Le 11 janvier 2017, l'enquête interne visant à évaluer plus amplement ces faits a démarré.
2.
Par une déclaration officielle de M. [V] du 19 janvier 2017, qu'il a fait dans le cadre de l'enquête interne, nous avons appris que vous avez initialement engagé M. [V] en tant que directeur général Switchgear (poste de direction) pour CG Electric Systems Hungary Zrt, une filiale de CG Power Systems Belgium SA, par le biais d'un contrat de travail, qui devait commencer le 1er juin 2016.
Cependant, vous étiez bel et bien au courant du fait que CG Electric Systems Hungary allait réduire son cycle de production et n'accepterait pas de nouvelles offres et en conséquence, que le Conseil d'administration n'autorisait pas d'engagement pour des postes de direction. En outre, l'approbation de M. [H] était nécessaire pour les termes et conditions d'emploi de tels individus, comme prescrit dans les Règles de procédure Globale du groupe CG.
Les procès-verbaux du Conseil d'administration émanant de CG Holdings Belgium SA et afférents à la réunion du 19 mai 2016, indiquent clairement que CG Electric Systems Hungary réduirait ses activités et qu'aucune augmentation du coût d'exploitation ne pouvait avoir lieu et donc qu'aucun nouvel employé ne pouvait être engagé :
« Pour améliorer la visibilité financière dans SWHU, le Conseil a proposé de réduire la durée du cycle de production, d'arrêter de prendre d'autres ordres, de suspendre toute augmentation de salaire pour le moment ; les directives des Business Heads doivent être transmises à toutes les personnes concernées avec la mention claire qu'il ne doit y avoir aucune garantie de la maison-mère pour de nouveaux appels d'offres et aucune augmentation dans la structure du coût opérationnel ».
En votre qualité d'administrateur et d'administrateur délégué de CG Holdings Belgium SA, vous avez assisté à cette réunion et vous étiez donc bel et bien au courant de celle-ci.
En outre, les Règles de procédure Globales CG pour le management, auxquelles vous avez assuré vous conformer à tout moment au moyen d'une déclaration écrite, mentionne clairement ce qui suit :
« Pour tous les recrutements au niveau de la direction, le chef RH Global doit être impliqué dans le processus de recrutement. L'évaluation de candidat doit être réalisée par un comité consistant en le chef RH Global et au moins deux membres du comité exécutif.

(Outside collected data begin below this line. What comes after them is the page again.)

/-! ## §1 The window-shift piece through the time integral -/

/-- **THE WINDOW-SHIFT PIECE, KEPT IN TIME.**  Block with base share `s = L∕(r0·Φ0a)` at the pin `α > 0` (`Φ0a = Φ₀(α) > 0`, `L ≥ 0`), base top `ℓ0 = r0²`, ratio
`y = ℓη∕ℓ0 ≥ 1`; deficit `D ≤ (Φ0t∕(ℓ0·r0))·(1 − 1∕y²)` ((E129) `weight_deficit_le`; `Φ0t ≥ 0` the base speed at the base top); tops gap `y − 1 ≤ Ξ∕ℓ0` (g102 §4 (b)); the
GAUGE inside the window in TIME form `Ξ ≤ (X∕α)·J`, `J = ∫ ℓ^η(τ)dτ` over the part of the perturbed window below the support top.  Then with
`I := Φ0t·J∕ℓ0²` the block's contribution `α·(L∕2)·D∕Φ0a` to `αX′` is at most `X·(s∕2)·((y+1)∕y²)·I`. [folklore] -/
theorem window_shift_time_le {α ℓ0 r0 L s Φ0a Φ0t D y Ξ J X I : ℝ} (hα : 0 < α) (hr0 : 0 < r0) (hℓ0 : r0 ^ 2 = ℓ0) (hΦ0a : 0 < Φ0a) (hL : 0 ≤ L)
    (hs : s = L / (r0 * Φ0a)) (hy1 : 1 ≤ y) (hΦ0t : 0 ≤ Φ0t) (hD : D ≤ Φ0t / (ℓ0 * r0) * (1 - 1 / y ^ 2))
    (hyΞ : y - 1 ≤ Ξ / ℓ0) (hΞ : Ξ ≤ X / α * J) (hI : I = Φ0t * J / ℓ0 ^ 2) :
    α * (L / 2) * D / Φ0a ≤ X * (s / 2) * ((y + 1) / y ^ 2 * I) := by
  have hℓ0p : 0 < ℓ0 := by rw [← hℓ0]; positivity
  have hy0 : 0 < y := by linarith
  have hy1' : y - 1 ≤ X / α * J / ℓ0 := by
    have := div_le_div_of_nonneg_right hΞ hℓ0p.le
    linarith [hyΞ]
  have hfac : 0 ≤ Φ0t / (ℓ0 * r0) * ((y + 1) / y ^ 2) := by positivity
  have hD' : D ≤ Φ0t / (ℓ0 * r0) * ((y + 1) / y ^ 2) * (y - 1) := by
    have e : Φ0t / (ℓ0 * r0) * (1 - 1 / y ^ 2) = Φ0t / (ℓ0 * r0) * ((y + 1) / y ^ 2) * (y - 1) := by
      field_simp
      ring
    linarith [hD, e.le, e.ge]
  have hD'' : D ≤ Φ0t / (ℓ0 * r0) * ((y + 1) / y ^ 2) * (X / α * J / ℓ0) := hD'.trans (mul_le_mul_of_nonneg_left hy1' hfac)
  have hcoef : 0 ≤ α * (L / 2) / Φ0a := by positivity
  have step1 : α * (L / 2) * D / Φ0a ≤ α * (L / 2) / Φ0a * (Φ0t / (ℓ0 * r0) * ((y + 1) / y ^ 2) * (X / α * J / ℓ0)) := by
    have e : α * (L / 2) * D / Φ0a = α * (L / 2) / Φ0a * D := by ring
    rw [e]; exact mul_le_mul_of_nonneg_left hD'' hcoef
  have e2 : α * (L / 2) / Φ0a * (Φ0t / (ℓ0 * r0) * ((y + 1) / y ^ 2) * (X / α * J / ℓ0)) = X * (s / 2) * ((y + 1) / y ^ 2 * I) := by
    rw [hs, hI]; field_simp
  linarith [step1, e2.le]

/-! ## §2 The bathtub polynomial and the per-block bound `5∕8` -/

/-- `2xt² + (t²+1)(1−x)(2t³ − (1−x)) ≤ (5∕2)t⁵` for `0 ≤ x`, `1 ≤ t` (`x ≤ 1` is not needed) — i.e. `F̃(x,t) = x∕(2t³) + (1∕2)((t²+1)∕t⁴)(1−x)(t² − (1−x)∕(2t)) ≤ 5∕8`, with equality exactly at
`t = 1`, `x = 1∕2` (there the margin is `2(x − 1∕2)²`).  Proof: with `v := t − 1 ≥ 0` the margin is `2(x−1∕2)²` plus a polynomial in `(v, x, 1−x)` with non-negative
coefficients. [folklore] -/
theorem bathtub_poly_le {x t : ℝ} (hx0 : 0 ≤ x) (ht1 : 1 ≤ t) :
    2 * x * t ^ 2 + (t ^ 2 + 1) * (1 - x) * (2 * t ^ 3 - (1 - x)) ≤ 5 / 2 * t ^ 5 := by
  -- with v = t - 1 ≥ 0 the margin is  2(x−½)² + v(−3∕2 + 8x + 2x²) + v²(22x + x²) + v³(3 + 22x) + v⁴(5∕2 + 10x) + v⁵(1∕2 + 2x)
  have hv : 0 ≤ t - 1 := by linarith
  have key : 5 / 2 * t ^ 5 - (2 * x * t ^ 2 + (t ^ 2 + 1) * (1 - x) * (2 * t ^ 3 - (1 - x)))
      = 2 * (x - 1 / 2) ^ 2 + (t - 1) * (-3 / 2 + 8 * x + 2 * x ^ 2) + (t - 1) ^ 2 * (22 * x + x ^ 2) + (t - 1) ^ 3 * (3 + 22 * x)
        + (t - 1) ^ 4 * (5 / 2 + 10 * x) + (t - 1) ^ 5 * (1 / 2 + 2 * x) := by ring
  have hrest : 0 ≤ (t - 1) * (2 * x ^ 2) + (t - 1) ^ 2 * (22 * x + x ^ 2) + (t - 1) ^ 3 * (22 * x)
        + (t - 1) ^ 4 * (5 / 2 + 10 * x) + (t - 1) ^ 5 * (1 / 2 + 2 * x) := by positivity
  -- the delicate part: G := 2(x−½)² + v(−3∕2 + 8x) + 3v³ ≥ 0
  have hG : 0 ≤ 2 * (x - 1 / 2) ^ 2 + (t - 1) * (-3 / 2 + 8 * x) + 3 * (t - 1) ^ 3 := by
    rcases le_or_gt t (5 / 4) with h | h
    · -- v ≤ 1/4:  G = 2(x − ½ + 2v)² + v(3v² − 8v + 5∕2) and 3v² − 8v + 5∕2 ≥ 5∕2 − 8v ≥ 1∕2
      have h1 : 0 ≤ 3 * (t - 1) ^ 2 - 8 * (t - 1) + 5 / 2 := by nlinarith
      have e : 2 * (x - 1 / 2) ^ 2 + (t - 1) * (-3 / 2 + 8 * x) + 3 * (t - 1) ^ 3
          = 2 * (x - 1 / 2 + 2 * (t - 1)) ^ 2 + (t - 1) * (3 * (t - 1) ^ 2 - 8 * (t - 1) + 5 / 2) := by ring
      rw [e]; positivity
    · -- v ≥ 1/4:  G = (1∕2 − (3∕2)v + 3v³) + 2x(x − 1 + 4v), with 1∕2 − (3∕2)v + 3v³ ≥ 0 (from v(v − 2∕5)² ≥ 0) and x − 1 + 4v ≥ x ≥ 0
      have hv4 : 0 ≤ 4 * (t - 1) - 1 := by linarith
      have hU : 0 ≤ 1 / 2 - 3 / 2 * (t - 1) + 3 * (t - 1) ^ 3 := by
        nlinarith [mul_nonneg hv (sq_nonneg (t - 1 - 2 / 5)), sq_nonneg (t - 1 - 33 / 80)]
      have e : 2 * (x - 1 / 2) ^ 2 + (t - 1) * (-3 / 2 + 8 * x) + 3 * (t - 1) ^ 3
          = (1 / 2 - 3 / 2 * (t - 1) + 3 * (t - 1) ^ 3) + 2 * x * x + 2 * x * (4 * (t - 1) - 1) := by ring
      rw [e]
      have : 0 ≤ 2 * x * x := by positivity
      have : 0 ≤ 2 * x * (4 * (t - 1) - 1) := by positivity
      linarith
  have hsplit : 2 * (x - 1 / 2) ^ 2 + (t - 1) * (-3 / 2 + 8 * x + 2 * x ^ 2) + (t - 1) ^ 2 * (22 * x + x ^ 2) + (t - 1) ^ 3 * (3 + 22 * x)
        + (t - 1) ^ 4 * (5 / 2 + 10 * x) + (t - 1) ^ 5 * (1 / 2 + 2 * x)
      = (2 * (x - 1 / 2) ^ 2 + (t - 1) * (-3 / 2 + 8 * x) + 3 * (t - 1) ^ 3)
        + ((t - 1) * (2 * x ^ 2) + (t - 1) ^ 2 * (22 * x + x ^ 2) + (t - 1) ^ 3 * (22 * x)
        + (t - 1) ^ 4 * (5 / 2 + 10 * x) + (t - 1) ^ 5 * (1 / 2 + 2 * x)) := by ring
  linarith [key.le, key.ge, hsplit.le, hsplit.ge]

/-- **THE PER-UNIT-SHARE COST IS AT MOST `5∕8` — ANY SHAPE, ANY AMPLITUDE.**  For `0 ≤ x`, `1 ≤ y`, `t > 0`, `t² = y`, and the window integral bounded by the bathtub
`I ≤ (1−x)·y − (1−x)²∕(2t)` (speed ratio `≤ t`, time budget `1 − x`, levels `≤ y`): `(1∕2)·x∕(y·t) + (1∕2)·((y+1)∕y²)·I ≤ 5∕8` — the inflow piece of (E129) `direct_c1_le`
plus the window-shift piece of `window_shift_time_le`. [folklore] -/
theorem block_timebudget_le {x y t I : ℝ} (hx0 : 0 ≤ x) (hy1 : 1 ≤ y) (ht : 0 < t) (hty : t ^ 2 = y)
    (hI : I ≤ (1 - x) * y - (1 - x) ^ 2 / (2 * t)) :
    1 / 2 * (x / (y * t)) + 1 / 2 * ((y + 1) / y ^ 2 * I) ≤ 5 / 8 := by
  have hy0 : 0 < y := by linarith
  have ht1 : 1 ≤ t := by nlinarith
  have hfac : 0 ≤ 1 / 2 * ((y + 1) / y ^ 2) := by positivity
  have step : 1 / 2 * ((y + 1) / y ^ 2 * I) ≤ 1 / 2 * ((y + 1) / y ^ 2) * ((1 - x) * y - (1 - x) ^ 2 / (2 * t)) := by
    have := mul_le_mul_of_nonneg_left hI hfac
    linarith [this]
  have hp := bathtub_poly_le hx0 ht1
  have e : 1 / 2 * (x / (y * t)) + 1 / 2 * ((y + 1) / y ^ 2) * ((1 - x) * y - (1 - x) ^ 2 / (2 * t))
      = (2 * x * t ^ 2 + (t ^ 2 + 1) * (1 - x) * (2 * t ^ 3 - (1 - x))) / (4 * t ^ 5) := by
    rw [← hty]; field_simp; ring
  have hden : 0 < 4 * t ^ 5 := by positivity
  have fin : (2 * x * t ^ 2 + (t ^ 2 + 1) * (1 - x) * (2 * t ^ 3 - (1 - x))) / (4 * t ^ 5) ≤ 5 / 8 := by
    rw [div_le_iff₀ hden]; linarith
  linarith [e.le, e.ge]

/-! ## §3 The budget sum and the gauge step -/

variable {ι : Type*}

/-- **THE DIRECT COST IS AT MOST `5∕8` — EVERY ADMISSIBLE SHAPE, EVERY AMPLITUDE.**  Blocks `r ∈ S` at the pin with base shares `s_r ≥ 0`, `Σ s_r ≤ 1` (budget), each
with `0 ≤ x_r`, `1 ≤ y_r`, `t_r > 0`, `t_r² = y_r`, window integrals `I_r ≤ (1−x_r)y_r − (1−x_r)²∕(2t_r)` (bathtub), and per-block pieces `c1_r ≤ (s_r∕2)·x_r∕(y_rt_r)`
((E129) `direct_c1_le`), `c2_r ≤ (s_r∕2)·((y_r+1)∕y_r²)·I_r` (`window_shift_time_le`).  Then `Σ_r (c1_r + c2_r) ≤ 5∕8`. [folklore] -/
theorem cost_timebudget_le (S : Finset ι) {s x y t I c1 c2 : ι → ℝ} (hs : ∀ r ∈ S, 0 ≤ s r) (hsum : ∑ r ∈ S, s r ≤ 1)
    (hx0 : ∀ r ∈ S, 0 ≤ x r) (hy1 : ∀ r ∈ S, 1 ≤ y r) (ht : ∀ r ∈ S, 0 < t r) (hty : ∀ r ∈ S, t r ^ 2 = y r)
    (hI : ∀ r ∈ S, I r ≤ (1 - x r) * y r - (1 - x r) ^ 2 / (2 * t r))
    (hc1 : ∀ r ∈ S, c1 r ≤ s r / 2 * (x r / (y r * t r))) (hc2 : ∀ r ∈ S, c2 r ≤ s r / 2 * ((y r + 1) / y r ^ 2 * I r)) :
    ∑ r ∈ S, (c1 r + c2 r) ≤ 5 / 8 := by
  have hterm : ∀ r ∈ S, c1 r + c2 r ≤ s r * (5 / 8) := by
    intro r hr
    have hb := block_timebudget_le (hx0 r hr) (hy1 r hr) (ht r hr) (hty r hr) (hI r hr)
    have e : s r / 2 * (x r / (y r * t r)) + s r / 2 * ((y r + 1) / y r ^ 2 * I r)
        = s r * (1 / 2 * (x r / (y r * t r)) + 1 / 2 * ((y r + 1) / y r ^ 2 * I r)) := by ring
    have := mul_le_mul_of_nonneg_left hb (hs r hr)
    linarith [hc1 r hr, hc2 r hr, e.le, e.ge]
  calc ∑ r ∈ S, (c1 r + c2 r) ≤ ∑ r ∈ S, s r * (5 / 8) := sum_le_sum hterm
    _ = (∑ r ∈ S, s r) * (5 / 8) := by rw [sum_mul]
    _ ≤ 1 * (5 / 8) := mul_le_mul_of_nonneg_right hsum (by norm_num)
    _ = 5 / 8 := one_mul _

/-- **THE GAUGE STEP — EVERY ADMISSIBLE SHAPE, EVERY AMPLITUDE.**  If `α·X′ ≤ X·C` (the derivative identity of g102 §4 (d), source term `ηe′ ≤ 0` dropped, pieces summed:
`C = Σ_r (c1_r + c2_r)`), the blocks satisfy the hypotheses of `cost_timebudget_le`, and `X ≥ 0` at the pin, then `α·X′ − X ≤ −(3∕8)·X`: the level gauge `X∕α`
strictly decreases going up while `X > 0` — the inequality the continuous induction (README §2 Step 5) propagates from the support top to every pin. [folklore] -/
theorem gauge_timebudget_decreasing (S : Finset ι) {s x y t I c1 c2 : ι → ℝ} {α X Xp : ℝ} (hs : ∀ r ∈ S, 0 ≤ s r) (hsum : ∑ r ∈ S, s r ≤ 1)
    (hx0 : ∀ r ∈ S, 0 ≤ x r) (hy1 : ∀ r ∈ S, 1 ≤ y r) (ht : ∀ r ∈ S, 0 < t r) (hty : ∀ r ∈ S, t r ^ 2 = y r)
    (hI : ∀ r ∈ S, I r ≤ (1 - x r) * y r - (1 - x r) ^ 2 / (2 * t r))
    (hc1 : ∀ r ∈ S, c1 r ≤ s r / 2 * (x r / (y r * t r))) (hc2 : ∀ r ∈ S, c2 r ≤ s r / 2 * ((y r + 1) / y r ^ 2 * I r))
    (hXp : α * Xp ≤ X * ∑ r ∈ S, (c1 r + c2 r)) (hX : 0 ≤ X) : α * Xp - X ≤ -(3 / 8) * X := by
  have hC := cost_timebudget_le S hs hsum hx0 hy1 ht hty hI hc1 hc2
  have := mul_le_mul_of_nonneg_left hC hX
  linarith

Si le candidat doit rapporter directement au CEO, en plus de ce qui est stipulé ci-dessus, le CEO doit également être impliqué dans le processus de sélection.
Rémunération Globale :
Si toutefois les rémunérations Globales proposées en vue d'être offertes sont dans le top de 20 % des rémunérations Globales du groupe respectif, une telle rémunération Globale ne peut être offerte qu'après l'approbation donnée par le chef RH régional de la région géographie concernée. En pareil cas, pour le niveau d'un poste de direction, l'approbation du chef RH Globale est requise».
Dans le cas d'espèce, M. [H] en tant que chef RH Global n'a jamais été impliqué dans le recrutement de M. [V] et vous avez néanmoins décidé d'offrir un contrat de travail à M. [V] à des termes et conditions qui étaient bien plus élevés qu'auparavant dans la direction hongroise.
Vous avez ensuite décidé de résilier le contrat de travail de M. [V] le premier jour de son emploi. M. [E] [P] (directeur RH Powers business et EMEA) a contacté M. [V] à la demande de M. [JE] [N] afin qu'il se rende directement au bureau de CG holdings Belgium SA situé à [Localité 8]. Là, il a été informé par M. [N] que son contrat de travail vous causait des problèmes (étant donné qu'il n'était pas conforme aux directives de la société).
M. [V] a été informé que son engagement en tant qu'employé n'était en effet pas possible, étant donné que non seulement il n'était pas autorisé par le Conseil d'administration d'engager des personnes à des postes de direction sans l'approbation de la direction indienne, mais aussi qu'il y avait une décision du Conseil d'administration, émanant du groupe Crompton Greaves, selon laquelle la production de la division Switchgear serait réduite et qu'aucun nouvel employé ne pouvait être engagé.
Pour contourner les décisions prises par le Conseil d'administration et les règles de procédure Globales, vous avez offert à M. [V] un contrat de consultance d'une durée fixe initiale de quatre mois (soit jusqu'à la fin du mois de septembre 2016).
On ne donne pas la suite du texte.